Phospholipase C-β (PLC-β) encoded by no receptor potential A (norpA) is an essential enzyme in the canonical phototransduction cascade operating in the visual photoreceptor cells. To verify that visual input was required for the rapid re-entraining effect by social interactions, we used norpA36 mutants, which generally lack ERG responses (Figure 3I), indicating impaired vision in these mutants (Ogueta et al., 2018). We noticed that norpA36 mutants required 2–3 days to be fully re-entrained to the shifted LD cycle (Figures 3A–3C) (Emery et al., 2000). Importantly, these flies exhibited re-entrainment kinetics similar to those of flies in groups I, II, IV, and V (Figures 3A–3C), indicating that visual inputs were essential for accelerating clock re-entrainment in the absence or presence of chemosensory interactions (volatile chemical signals were blocked in groups IV and V). Surprisingly, nropA36 mutants did not re-entrain faster in group II compared with those in group V on day 2, indicating that olfactory cues did not accelerate re-entrainment in the mutants. This unexpected result could be due to almost full re-entrainment of the mutants on day 2, whereas olfactory cues preferentially accelerate re-entrainment on day 2.

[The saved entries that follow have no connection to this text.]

import Summits.Schanuel.Schanuel.Theorems.DiophantineDichotomyApproximationPropertyDefs
import HarnessLib

/-!
# Vocabulary of the DEFICIENT-RANK lever of line `orbit-interpolation-determinant` (crux `ApproximationProperty`, stmt-Schanuel-6117)

Route `DiophantineDichotomy` (sub-problem `Schanuel/Schanuel`), crux
`Summit.Schanuel.Schanuel.Theses.DiophantineDichotomy.ApproximationProperty`, line
`orbit-interpolation-determinant`, lead c8 (`prover-line-stmt-Schanuel-6117-c8-0`), skeleton v20/v21
(`Cruxes/ApproximationProperty/Lines/orbit_interpolation_determinant.lean`), memo `Cruxes/ApproximationProperty/KERNEL-c8.md` §4
(= lead c6's reduction R1, `KERNEL-c6.md`). Definitions module, same design as
`DiophantineDichotomyApproximationPropertyDefs.lean` (p80550) and `…CycleAPIAt3Defs.lean` (p121319):
nothing is asserted, every `def … : Prop` is a statement proved by a registered stub file
(`--supports stmt-Schanuel-6117`); the one `theorem` is the glue `SharpClosestPointDeficient → SharpClosestPoint`
(registered sub-goal `sharpClosestPoint_of_deficient`).

The landed lever `OrbitClusterBound` / transfer `SharpClosestPoint` / `pointDatum_of_clause` certify the
closest conjugate of a Galois orbit `Z = V(𝔭)` whose points impose INDEPENDENT conditions on the forms of
degree `δ` (the interpolation clause `H(𝔭; δ) = deg 𝔭`). The deficient-rank versions below only ask that
the orbit imposes a FIXED FRACTION of the maximal number of conditions, `K₀ · H(𝔭; δ) ≥ deg 𝔭`: the
interpolation determinant is run on a maximal non-singular MINOR (`r = H(𝔭; δ)` rows and `r`
`ℚ`-independent monomials), the conjugate minors are multiplied over the complex embeddings of a Galois
hull of the field of the point (norm to `ℚ`, sharp ideal-theoretic denominators), and the cluster counts
are averaged (transitivity of the Galois action on embeddings + Jensen), so the clustering exponent
`k^{1+1/t}` degrades to `(kr/D)^{1+1/t}` only — a CONSTANT factor when `r ≥ D/K₀`. Consequence for the
crux's open kernel (far stub of the skeleton): a BAD orbit must impose fewer than `deg 𝔭 / K₀` conditions
at level `⌊C₄Δ⌋`, for constants `K₀, C₄` of our choice.

* `OrbitClusterBoundDeficient` — the deficient lever (registered stub `orbitClusterBoundDeficient_of`
  derives it from the number-field kit `embedding_kit` and the convexity step `jensen_rpow_gain`);
* `ZeroDimDictionaryDeficient` — the 0-dimensional dictionary with the extra clause (E′): in the chart
  `b₀ ≠ 0`, `r ≤ H(𝔭; δ)` `ℚ`-INDEPENDENT monomials of degree `≤ δ` in `bⱼ/b₀` exist (rank–nullity for
  the evaluation map `ℚ[x]_δ → K`, kernel `𝔭_δ`);
* `SharpClosestPointDeficient` — the sharp closest-point property under the near-clause
  `deg 𝔭 + K₀·dim(ℚ[x]_δ ∩ 𝔭) ≤ K₀·dim ℚ[x]_δ`, constants depending on `m` and `K₀`.

Sources: NesterenkoPhilippon2001 (LNM 1752) Ch. 3 §4 (Prop. 4.13); LaurentRoy1999 (interpolation
determinants); the line's memos KERNEL-c6.md (R1), KERNEL-c8.md (§4).
-/

noncomputable section

-- `Summit.Schanuel.Schanuel.…` is the mandated summit/sub-problem namespace (single-conjunct summit), hence:
set_option linter.dupNamespace false

attribute [local instance] MvPolynomial.gradedAlgebra

namespace Summit.Schanuel.Schanuel.Cruxes.ApproximationProperty.OrbitInterpolationDeterminant

open Literature.NumberTheory.Transcendental.Nesterenko MvPolynomial
open scoped BigOperators

/-- **`OrbitClusterBoundDeficient`** — conjugate clustering costs `(kr/D)^{1+1/t}` for `r` independent
monomials: for `t ≥ 1` there are `c₀, C > 0` such that for a number field `K` (`D = [K:ℚ]`),
`β ∈ Kᵗ`, `r ≥ 1` exponent vectors `αⱼ` of total degree `≤ δ` whose monomials `β^{αⱼ}` are
`ℚ`-linearly independent, and `k` distinct complex embeddings putting `σᵢ(β)` in the sup-ball of radius
`rad ≤ 1` about `x ∈ ℂᵗ`:
`(c₀ (kr/D)^{1+1/t} − kr/D) · log(1/rad) ≤ C · (δ (r/D) h_K(1:β) + r log(D+1) + (kr/D) δ log(2+‖x‖) + (kr/D) log(δ+2))`
(`h_K` = Mathlib's `Height.logHeight` relative to `K`). For `r = D` this is `OrbitClusterBound`. -/
def OrbitClusterBoundDeficient : Prop :=
  ∀ t : ℕ, 1 ≤ t → ∃ c₀ : ℝ, 0 < c₀ ∧ ∃ C : ℝ, 0 < C ∧ ∀ (K : Type) [Field K] [NumberField K] (β : Fin t → K) (δ k r : ℕ) (α : Fin r → Fin t → ℕ) (σ : Fin k → (K →+* ℂ)) (x : Fin t → ℂ) (rad : ℝ), 1 ≤ r → (∀ j, ∑ l, α j l ≤ δ) → LinearIndependent ℚ (fun j => ∏ l, β l ^ α j l) → Function.Injective σ → 0 < rad → rad ≤ 1 → (∀ i, ‖(fun j => σ i (β j)) - x‖ ≤ rad) → (c₀ * ((k : ℝ) * r / Module.finrank ℚ K) ^ (1 + 1 / (t : ℝ)) - (k : ℝ) * r / Module.finrank ℚ K) * Real.log (1 / rad) ≤ C * (δ * ((r : ℝ) / Module.finrank ℚ K) * Height.logHeight (Fin.cons (1 : K) β : Fin (t + 1) → K) + r * Real.log (Module.finrank ℚ K + 1) + (k : ℝ) * r / Module.finrank ℚ K * δ * Real.log (2 + ‖x‖) + (k : ℝ) * r / Module.finrank ℚ K * Real.log ((δ : ℝ) + 2))

/-- **`ZeroDimDictionaryDeficient`** — `ZeroDimDictionary` (clauses (A), (B′), (B), (C), (D), (E) verbatim)
with the extra clause (E′): in the chart `b₀ ≠ 0`, for every degree `δ` and every
`r ≤ H(𝔭; δ) = dim ℚ[x]_δ − dim (ℚ[x]_δ ∩ 𝔭)` there are `r` exponent vectors of total degree `≤ δ`
whose monomials in the affine coordinates `bⱼ/b₀` are `ℚ`-linearly independent in `K` (the evaluation
map `ℚ[x]_δ → K` has kernel `𝔭_δ`, hence rank `H(𝔭; δ)`, and the monomials span `ℚ[x]_δ`). -/
def ZeroDimDictionaryDeficient : Prop :=
  ∀ m : ℕ, 1 ≤ m → ∃ c : ℝ, 0 < c ∧
    ∀ 𝔭 : Ideal (Rx m), 𝔭.IsPrime → 𝔭.IsHomogeneous (homogeneousSubmodule (Fin (m + 1)) ℚ) →
      IsUnmixedOfRank 𝔭 1 →
      ∃ (K : Type) (_ : Field K) (_ : NumberField K) (b : Fin (m + 1) → K), b ≠ 0 ∧
        (∀ β : Fin (m + 1) → ℂ, β ∈ projZeros 𝔭 ↔
          β ≠ 0 ∧ ∃ (σ : K →+* ℂ) (l : ℂ), β = fun j => l * σ (b j)) ∧
        (∀ (σ τ : K →+* ℂ) (l : ℂ), (fun j => σ (b j)) = (fun j => l * τ (b j)) → σ = τ) ∧
        Module.finrank ℚ K = ideg 𝔭 1 ∧
        Height.logHeight b ≤ iheight 𝔭 1 + c * ideg 𝔭 1 ∧
        (∀ ω : Fin (m + 1) → ℂ, ω ≠ 0 →
          Real.exp (-(c * ideg 𝔭 1)) * ∏ σ : K →+* ℂ, projDist ω (fun j => σ (b j)) ≤
            iabs 𝔭 1 ω) ∧
        (b 0 ≠ 0 → ∀ δ : ℕ,
          Module.finrank ℚ ↥(homogeneousSubmodule (Fin (m + 1)) ℚ δ) =
            Module.finrank ℚ ↥(homogeneousSubmodule (Fin (m + 1)) ℚ δ ⊓ 𝔭.restrictScalars ℚ) +
              ideg 𝔭 1 →
          ∀ z : K, ∃ Q : MvPolynomial (Fin m) ℚ, Q.totalDegree ≤ δ ∧
            MvPolynomial.aeval (fun j : Fin m => b j.succ / b 0) Q = z) ∧
        (b 0 ≠ 0 → ∀ δ r : ℕ,
          r + Module.finrank ℚ ↥(homogeneousSubmodule (Fin (m + 1)) ℚ δ ⊓ 𝔭.restrictScalars ℚ) ≤
            Module.finrank ℚ ↥(homogeneousSubmodule (Fin (m + 1)) ℚ δ) →
          ∃ α : Fin r → Fin m → ℕ, (∀ j, ∑ l, α j l ≤ δ) ∧
            LinearIndependent ℚ (fun j => ∏ l, (b l.succ / b 0) ^ α j l))

/-- **`SharpClosestPointDeficient`**: for every `m ≥ 1` and `K₀ ≥ 1` there are `C > 0` (independent of
`ℓ`) and `ℓ₀`, and for every `ℓ ≥ ℓ₀` a constant `C' > 0`, such that for a homogeneous prime
`𝔭 ⊂ ℚ[x₀, …, x_m]` of rank `1` whose zeros impose AT LEAST `deg 𝔭 / K₀` conditions on the forms of
degree `δ` (`deg 𝔭 + K₀·dim(ℚ[x]_δ ∩ 𝔭) ≤ K₀·dim ℚ[x]_δ`) and an affine point `(1 : ω)`, some zero `β`
of `𝔭` satisfies
`‖(1:ω) − β‖^ℓ ≤ |𝔭(1:ω)| · exp(C δ h(𝔭)/ℓ^{1/m} + C' deg 𝔭 ((δ+1)(log(2+‖ω‖) + 1) + log(deg 𝔭 + 1)))`.
For `K₀ = 1` this is `SharpClosestPoint`. -/
def SharpClosestPointDeficient : Prop :=
  ∀ m : ℕ, 1 ≤ m → ∀ K₀ : ℕ, 1 ≤ K₀ → ∃ C : ℝ, 0 < C ∧ ∃ ℓ₀ : ℕ, ∀ ℓ : ℕ, ℓ₀ ≤ ℓ → ∃ C' : ℝ, 0 < C' ∧
    ∀ (𝔭 : Ideal (Rx m)) (δ : ℕ) (ω : Fin m → ℂ), 𝔭.IsPrime →
      𝔭.IsHomogeneous (homogeneousSubmodule (Fin (m + 1)) ℚ) → IsUnmixedOfRank 𝔭 1 →
      ideg 𝔭 1 + K₀ * Module.finrank ℚ ↥(homogeneousSubmodule (Fin (m + 1)) ℚ δ ⊓ 𝔭.restrictScalars ℚ) ≤
        K₀ * Module.finrank ℚ ↥(homogeneousSubmodule (Fin (m + 1)) ℚ δ) →
      ∃ β ∈ projZeros 𝔭,
        projDist (Fin.cons 1 ω) β ^ ℓ ≤
          iabs 𝔭 1 (Fin.cons 1 ω) *
            Real.exp (C * δ * iheight 𝔭 1 / (ℓ : ℝ) ^ (1 / (m : ℝ)) +
              C' * ideg 𝔭 1 *
                ((δ + 1) * (Real.log (2 + ‖ω‖) + 1) + Real.log ((ideg 𝔭 1 : ℝ) + 1)))

/-! ## Glue (kernel-checked bookkeeping): the deficient statements specialise to the landed ones -/

/-- **`SharpClosestPointDeficient → SharpClosestPoint`** (registered sub-goal `sharpClosestPoint_of_deficient`,
so that this definitions module lands `--supports`): at `K₀ = 1` the near-clause
`deg 𝔭 + dim(ℚ[x]_δ ∩ 𝔭) ≤ dim ℚ[x]_δ` is implied by the interpolation clause
`dim ℚ[x]_δ = dim(ℚ[x]_δ ∩ 𝔭) + deg 𝔭`, and the two conclusions coincide. [folklore] -/
theorem sharpClosestPoint_of_deficient : SharpClosestPointDeficient → SharpClosestPoint := by
  intro h m hm
  obtain ⟨C, hC, ℓ₀, hℓ⟩ := h m hm 1 le_rfl
  refine ⟨C, hC, ℓ₀, fun ℓ hℓ₀ => ?_⟩
  obtain ⟨C', hC', hmain⟩ := hℓ ℓ hℓ₀
  refine ⟨C', hC', fun 𝔭 δ ω h𝔭 hhom hunm hclause => ?_⟩
  exact hmain 𝔭 δ ω h𝔭 hhom hunm (by rw [one_mul, one_mul, hclause, add_comm])

end Summit.Schanuel.Schanuel.Cruxes.ApproximationProperty.OrbitInterpolationDeterminant

end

Our data have shown that olfactory inputs contribute to the fast re-entrainment of jetc mutants and visual cues may also be involved. Moreover, we noticed that blocking chemosensory communications (group V) delayed re-entrainment of flies compared with those in group II on day 2, but no effects were observed on day 1 (Figures 2A, 2B, and 2D), indicating that visual inputs may contribute to fast re-entrainment on day 1. Thus, we crossed jetc and norpA36 mutants and found that the norpA36;jetc double mutants did not exhibit accelerated re-entrainment in group II compared with group I (Figures 3D–3F) on day 1, indicating that visual cues are indeed essential for fast re-entrainment. Moreover, the fast re-entrainment on day 2 for the double mutants in group II was abolished by blocking volatile chemical signals in group V, confirming that olfactory cues contribute to fast re-entrainment on day 2 (Figures 3D–3F). Moreover, we bred norpA36;Or83b1/Or83b2 double mutants lacking both visual and olfactory signaling and found that the slow re-entrainment deficits of the mutants could not be rescued by promoting social interactions (Figures 3G and 3H). These results also confirmed our conclusion that touch does not significantly contribute to social entrainment. Unexpectedly, these flies re-entrained slower than norpA36 mutants in groups IV and V (for example, norpA36;Or83b1/Or83b2, group II on day 1, 2.5 ± 0.05 h; norpA36, group V on day 1, 3.4 ± 0.07 h). The reason for this slow entrainment is unclear, and interactions between different sensory cues and clock entrainment require further investigation. Taken together, these results demonstrate that both olfactory and visual inputs contribute to fast re-entrainment.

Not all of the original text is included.